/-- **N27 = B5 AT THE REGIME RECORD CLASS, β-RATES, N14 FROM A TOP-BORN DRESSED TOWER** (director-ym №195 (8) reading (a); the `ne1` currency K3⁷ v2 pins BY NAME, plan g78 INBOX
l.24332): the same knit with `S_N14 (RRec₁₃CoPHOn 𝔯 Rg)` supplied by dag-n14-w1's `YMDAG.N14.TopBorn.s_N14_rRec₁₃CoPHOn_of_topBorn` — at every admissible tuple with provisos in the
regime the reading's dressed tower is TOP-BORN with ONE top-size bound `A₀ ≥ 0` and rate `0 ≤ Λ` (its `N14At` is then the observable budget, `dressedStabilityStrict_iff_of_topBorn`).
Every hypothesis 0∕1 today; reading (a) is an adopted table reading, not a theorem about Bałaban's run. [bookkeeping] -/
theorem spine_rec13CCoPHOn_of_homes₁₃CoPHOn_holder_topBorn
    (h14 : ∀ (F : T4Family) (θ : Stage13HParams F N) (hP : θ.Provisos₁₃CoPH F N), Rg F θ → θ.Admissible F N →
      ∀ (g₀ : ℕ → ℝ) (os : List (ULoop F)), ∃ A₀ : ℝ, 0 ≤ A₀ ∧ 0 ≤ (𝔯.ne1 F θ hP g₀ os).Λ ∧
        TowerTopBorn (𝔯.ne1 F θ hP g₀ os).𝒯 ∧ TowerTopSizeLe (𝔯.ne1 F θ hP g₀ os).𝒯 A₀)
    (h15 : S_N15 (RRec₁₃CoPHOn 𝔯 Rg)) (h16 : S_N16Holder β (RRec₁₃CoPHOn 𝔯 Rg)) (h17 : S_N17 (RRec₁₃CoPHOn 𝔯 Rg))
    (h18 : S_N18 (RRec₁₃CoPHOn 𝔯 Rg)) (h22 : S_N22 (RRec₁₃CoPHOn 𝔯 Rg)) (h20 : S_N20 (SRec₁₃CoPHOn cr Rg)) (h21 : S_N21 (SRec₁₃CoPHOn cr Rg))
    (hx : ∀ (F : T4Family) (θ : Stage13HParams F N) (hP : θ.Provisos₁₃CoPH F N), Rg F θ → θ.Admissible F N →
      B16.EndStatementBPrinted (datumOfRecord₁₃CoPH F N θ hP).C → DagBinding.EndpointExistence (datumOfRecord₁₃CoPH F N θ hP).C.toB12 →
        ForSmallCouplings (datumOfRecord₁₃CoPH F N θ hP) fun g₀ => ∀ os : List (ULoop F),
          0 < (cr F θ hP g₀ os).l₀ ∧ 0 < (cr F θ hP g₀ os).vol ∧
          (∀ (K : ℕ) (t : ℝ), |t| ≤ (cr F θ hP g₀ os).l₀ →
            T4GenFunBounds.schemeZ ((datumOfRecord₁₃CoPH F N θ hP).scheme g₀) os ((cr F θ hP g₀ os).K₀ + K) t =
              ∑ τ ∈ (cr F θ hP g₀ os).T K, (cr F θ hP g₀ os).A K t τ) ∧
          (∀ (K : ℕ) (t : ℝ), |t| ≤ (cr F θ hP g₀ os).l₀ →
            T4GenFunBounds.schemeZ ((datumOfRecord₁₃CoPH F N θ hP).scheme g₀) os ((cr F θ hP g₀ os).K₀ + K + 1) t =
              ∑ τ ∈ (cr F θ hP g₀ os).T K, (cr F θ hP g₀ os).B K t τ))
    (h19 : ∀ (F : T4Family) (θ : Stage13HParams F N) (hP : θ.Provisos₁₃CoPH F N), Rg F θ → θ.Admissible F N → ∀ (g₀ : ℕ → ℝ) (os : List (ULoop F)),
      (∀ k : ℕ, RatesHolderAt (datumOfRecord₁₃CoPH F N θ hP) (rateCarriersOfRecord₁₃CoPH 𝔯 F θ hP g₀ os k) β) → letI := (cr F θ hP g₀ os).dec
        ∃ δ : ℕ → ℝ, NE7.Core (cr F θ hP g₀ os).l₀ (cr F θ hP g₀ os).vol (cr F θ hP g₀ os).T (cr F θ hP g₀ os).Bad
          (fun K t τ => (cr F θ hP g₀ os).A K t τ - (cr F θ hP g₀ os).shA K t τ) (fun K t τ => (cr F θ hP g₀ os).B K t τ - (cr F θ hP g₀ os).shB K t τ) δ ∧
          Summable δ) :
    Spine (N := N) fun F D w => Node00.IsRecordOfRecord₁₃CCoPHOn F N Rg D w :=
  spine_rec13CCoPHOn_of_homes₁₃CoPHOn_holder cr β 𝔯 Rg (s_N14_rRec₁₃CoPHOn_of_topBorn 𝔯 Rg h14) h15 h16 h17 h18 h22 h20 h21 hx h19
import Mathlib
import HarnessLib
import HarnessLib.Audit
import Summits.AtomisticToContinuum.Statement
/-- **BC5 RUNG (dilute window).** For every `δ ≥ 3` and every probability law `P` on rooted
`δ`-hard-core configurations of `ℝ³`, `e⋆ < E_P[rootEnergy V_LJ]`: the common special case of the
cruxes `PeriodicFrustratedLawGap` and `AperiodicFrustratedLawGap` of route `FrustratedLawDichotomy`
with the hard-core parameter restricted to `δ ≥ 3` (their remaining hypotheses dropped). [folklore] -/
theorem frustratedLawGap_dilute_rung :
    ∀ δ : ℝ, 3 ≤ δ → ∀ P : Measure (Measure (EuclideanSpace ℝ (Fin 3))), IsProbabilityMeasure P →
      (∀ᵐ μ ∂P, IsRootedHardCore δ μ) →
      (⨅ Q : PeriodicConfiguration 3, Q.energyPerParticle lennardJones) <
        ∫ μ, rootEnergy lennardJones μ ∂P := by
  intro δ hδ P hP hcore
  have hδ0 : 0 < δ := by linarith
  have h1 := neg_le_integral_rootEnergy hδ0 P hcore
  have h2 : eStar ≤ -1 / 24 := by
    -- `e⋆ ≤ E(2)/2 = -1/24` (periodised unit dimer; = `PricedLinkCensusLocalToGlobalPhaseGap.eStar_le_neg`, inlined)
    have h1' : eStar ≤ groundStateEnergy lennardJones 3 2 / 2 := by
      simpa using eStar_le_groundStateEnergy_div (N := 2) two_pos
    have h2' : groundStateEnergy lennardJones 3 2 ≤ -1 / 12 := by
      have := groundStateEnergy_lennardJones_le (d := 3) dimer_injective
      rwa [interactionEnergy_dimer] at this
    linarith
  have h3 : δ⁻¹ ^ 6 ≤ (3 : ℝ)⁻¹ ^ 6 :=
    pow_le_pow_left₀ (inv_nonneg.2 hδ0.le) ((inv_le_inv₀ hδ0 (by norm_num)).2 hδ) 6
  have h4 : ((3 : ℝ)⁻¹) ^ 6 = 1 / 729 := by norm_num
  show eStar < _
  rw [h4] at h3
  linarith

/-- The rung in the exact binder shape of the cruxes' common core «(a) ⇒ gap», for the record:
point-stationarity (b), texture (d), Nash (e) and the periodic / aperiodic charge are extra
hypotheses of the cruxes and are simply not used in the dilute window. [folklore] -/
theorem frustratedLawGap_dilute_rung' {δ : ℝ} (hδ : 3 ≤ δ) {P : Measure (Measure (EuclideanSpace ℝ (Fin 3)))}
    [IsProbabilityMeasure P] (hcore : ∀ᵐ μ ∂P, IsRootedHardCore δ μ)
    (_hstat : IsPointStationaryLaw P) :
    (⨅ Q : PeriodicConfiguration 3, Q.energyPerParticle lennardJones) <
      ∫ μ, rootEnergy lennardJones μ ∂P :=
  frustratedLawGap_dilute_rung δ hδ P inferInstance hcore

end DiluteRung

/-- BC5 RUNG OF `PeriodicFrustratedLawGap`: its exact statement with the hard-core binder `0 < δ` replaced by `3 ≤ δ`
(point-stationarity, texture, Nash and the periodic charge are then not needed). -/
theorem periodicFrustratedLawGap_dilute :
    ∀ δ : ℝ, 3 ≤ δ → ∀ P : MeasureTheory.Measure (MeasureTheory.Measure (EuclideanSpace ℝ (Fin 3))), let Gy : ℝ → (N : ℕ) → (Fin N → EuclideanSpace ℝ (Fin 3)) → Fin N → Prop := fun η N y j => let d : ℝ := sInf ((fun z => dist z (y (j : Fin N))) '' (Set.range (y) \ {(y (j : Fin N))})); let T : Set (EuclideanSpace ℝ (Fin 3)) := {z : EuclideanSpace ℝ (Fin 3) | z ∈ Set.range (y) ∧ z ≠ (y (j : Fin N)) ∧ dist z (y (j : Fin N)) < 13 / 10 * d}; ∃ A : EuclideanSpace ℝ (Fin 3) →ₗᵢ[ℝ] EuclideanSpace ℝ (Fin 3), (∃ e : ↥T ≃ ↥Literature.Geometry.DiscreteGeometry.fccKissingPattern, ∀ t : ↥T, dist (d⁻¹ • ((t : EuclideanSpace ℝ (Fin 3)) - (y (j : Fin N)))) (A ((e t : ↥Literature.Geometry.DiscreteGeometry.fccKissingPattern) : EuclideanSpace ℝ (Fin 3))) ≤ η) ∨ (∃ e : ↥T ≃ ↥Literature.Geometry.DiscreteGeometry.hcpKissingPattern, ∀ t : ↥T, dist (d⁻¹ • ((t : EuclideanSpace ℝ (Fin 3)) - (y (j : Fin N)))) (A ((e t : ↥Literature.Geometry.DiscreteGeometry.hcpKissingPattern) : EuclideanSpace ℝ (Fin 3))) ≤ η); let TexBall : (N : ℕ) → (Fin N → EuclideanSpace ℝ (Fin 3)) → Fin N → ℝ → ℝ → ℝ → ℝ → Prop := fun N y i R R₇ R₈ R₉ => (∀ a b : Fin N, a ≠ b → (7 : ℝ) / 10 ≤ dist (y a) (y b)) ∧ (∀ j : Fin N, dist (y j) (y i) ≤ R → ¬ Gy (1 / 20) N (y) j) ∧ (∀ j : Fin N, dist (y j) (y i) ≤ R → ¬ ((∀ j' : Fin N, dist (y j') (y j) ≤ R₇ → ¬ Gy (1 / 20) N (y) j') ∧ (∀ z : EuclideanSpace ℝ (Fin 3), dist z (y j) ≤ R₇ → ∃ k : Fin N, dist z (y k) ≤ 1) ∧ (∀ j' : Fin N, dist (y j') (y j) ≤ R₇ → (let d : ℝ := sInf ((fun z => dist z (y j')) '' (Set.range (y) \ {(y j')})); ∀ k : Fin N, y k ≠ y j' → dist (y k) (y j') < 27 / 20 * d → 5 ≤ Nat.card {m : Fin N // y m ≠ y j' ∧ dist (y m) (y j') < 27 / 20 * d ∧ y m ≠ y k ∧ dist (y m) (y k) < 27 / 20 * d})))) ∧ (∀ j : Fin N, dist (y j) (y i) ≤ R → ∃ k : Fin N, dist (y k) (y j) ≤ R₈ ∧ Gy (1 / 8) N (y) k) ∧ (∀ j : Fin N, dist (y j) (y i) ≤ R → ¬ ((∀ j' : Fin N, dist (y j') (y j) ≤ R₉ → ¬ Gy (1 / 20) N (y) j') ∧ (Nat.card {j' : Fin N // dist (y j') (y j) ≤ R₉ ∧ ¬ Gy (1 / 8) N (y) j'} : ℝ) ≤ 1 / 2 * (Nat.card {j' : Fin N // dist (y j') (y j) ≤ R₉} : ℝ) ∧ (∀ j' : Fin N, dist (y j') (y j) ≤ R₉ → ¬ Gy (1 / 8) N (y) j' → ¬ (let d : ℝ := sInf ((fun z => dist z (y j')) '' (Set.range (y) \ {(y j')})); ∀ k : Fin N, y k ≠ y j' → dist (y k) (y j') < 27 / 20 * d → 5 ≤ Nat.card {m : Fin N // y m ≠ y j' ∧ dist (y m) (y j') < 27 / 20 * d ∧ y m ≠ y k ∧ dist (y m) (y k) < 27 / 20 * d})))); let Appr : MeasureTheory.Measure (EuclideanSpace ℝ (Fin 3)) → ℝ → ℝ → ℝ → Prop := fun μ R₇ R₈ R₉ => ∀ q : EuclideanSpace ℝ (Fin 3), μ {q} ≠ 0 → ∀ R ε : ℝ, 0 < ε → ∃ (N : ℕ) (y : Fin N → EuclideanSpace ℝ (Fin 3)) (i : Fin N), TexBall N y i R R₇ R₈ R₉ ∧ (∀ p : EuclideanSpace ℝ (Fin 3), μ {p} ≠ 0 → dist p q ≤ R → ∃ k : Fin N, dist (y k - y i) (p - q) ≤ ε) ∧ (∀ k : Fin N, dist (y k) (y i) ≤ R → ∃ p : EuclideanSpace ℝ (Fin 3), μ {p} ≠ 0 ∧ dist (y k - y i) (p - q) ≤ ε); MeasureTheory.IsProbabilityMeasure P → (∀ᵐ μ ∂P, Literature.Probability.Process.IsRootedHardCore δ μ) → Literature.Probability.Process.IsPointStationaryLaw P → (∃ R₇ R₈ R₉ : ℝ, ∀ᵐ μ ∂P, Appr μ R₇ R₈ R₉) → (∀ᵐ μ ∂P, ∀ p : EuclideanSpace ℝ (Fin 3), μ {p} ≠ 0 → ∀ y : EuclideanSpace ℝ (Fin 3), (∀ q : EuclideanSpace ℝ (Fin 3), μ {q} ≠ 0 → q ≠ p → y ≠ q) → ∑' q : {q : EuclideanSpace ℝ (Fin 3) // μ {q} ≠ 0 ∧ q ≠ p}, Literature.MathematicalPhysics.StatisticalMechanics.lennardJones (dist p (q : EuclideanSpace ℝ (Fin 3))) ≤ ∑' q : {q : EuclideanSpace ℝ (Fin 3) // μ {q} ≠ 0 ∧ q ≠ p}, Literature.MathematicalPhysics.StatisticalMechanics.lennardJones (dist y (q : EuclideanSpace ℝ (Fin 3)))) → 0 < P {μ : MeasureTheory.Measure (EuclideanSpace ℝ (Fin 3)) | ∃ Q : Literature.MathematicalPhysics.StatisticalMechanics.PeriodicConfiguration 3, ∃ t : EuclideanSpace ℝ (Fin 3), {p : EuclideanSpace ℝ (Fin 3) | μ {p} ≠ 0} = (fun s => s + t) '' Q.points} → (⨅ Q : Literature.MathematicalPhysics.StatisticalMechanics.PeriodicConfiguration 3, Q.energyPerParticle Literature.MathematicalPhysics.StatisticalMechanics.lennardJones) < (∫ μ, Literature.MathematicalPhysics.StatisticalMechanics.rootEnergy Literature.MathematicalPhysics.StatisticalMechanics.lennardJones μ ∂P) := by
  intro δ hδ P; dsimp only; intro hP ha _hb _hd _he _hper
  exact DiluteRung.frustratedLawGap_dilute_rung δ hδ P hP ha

● ● ● ● ● ● ●

#### [Exercise aim]
Look above for the line that contains "3))), IsProbabilityMeasure P →". Starting there, transcribe every line exactly until you have copied the line that contains "intro δ hδ P hP hcore".

#### [Task result]
    ∀ δ : ℝ, 3 ≤ δ → ∀ P : Measure (Measure (EuclideanSpace ℝ (Fin 3))), IsProbabilityMeasure P →
      (∀ᵐ μ ∂P, IsRootedHardCore δ μ) →
      (⨅ Q : PeriodicConfiguration 3, Q.energyPerParticle lennardJones) <
        ∫ μ, rootEnergy lennardJones μ ∂P := by
  intro δ hδ P hP hcore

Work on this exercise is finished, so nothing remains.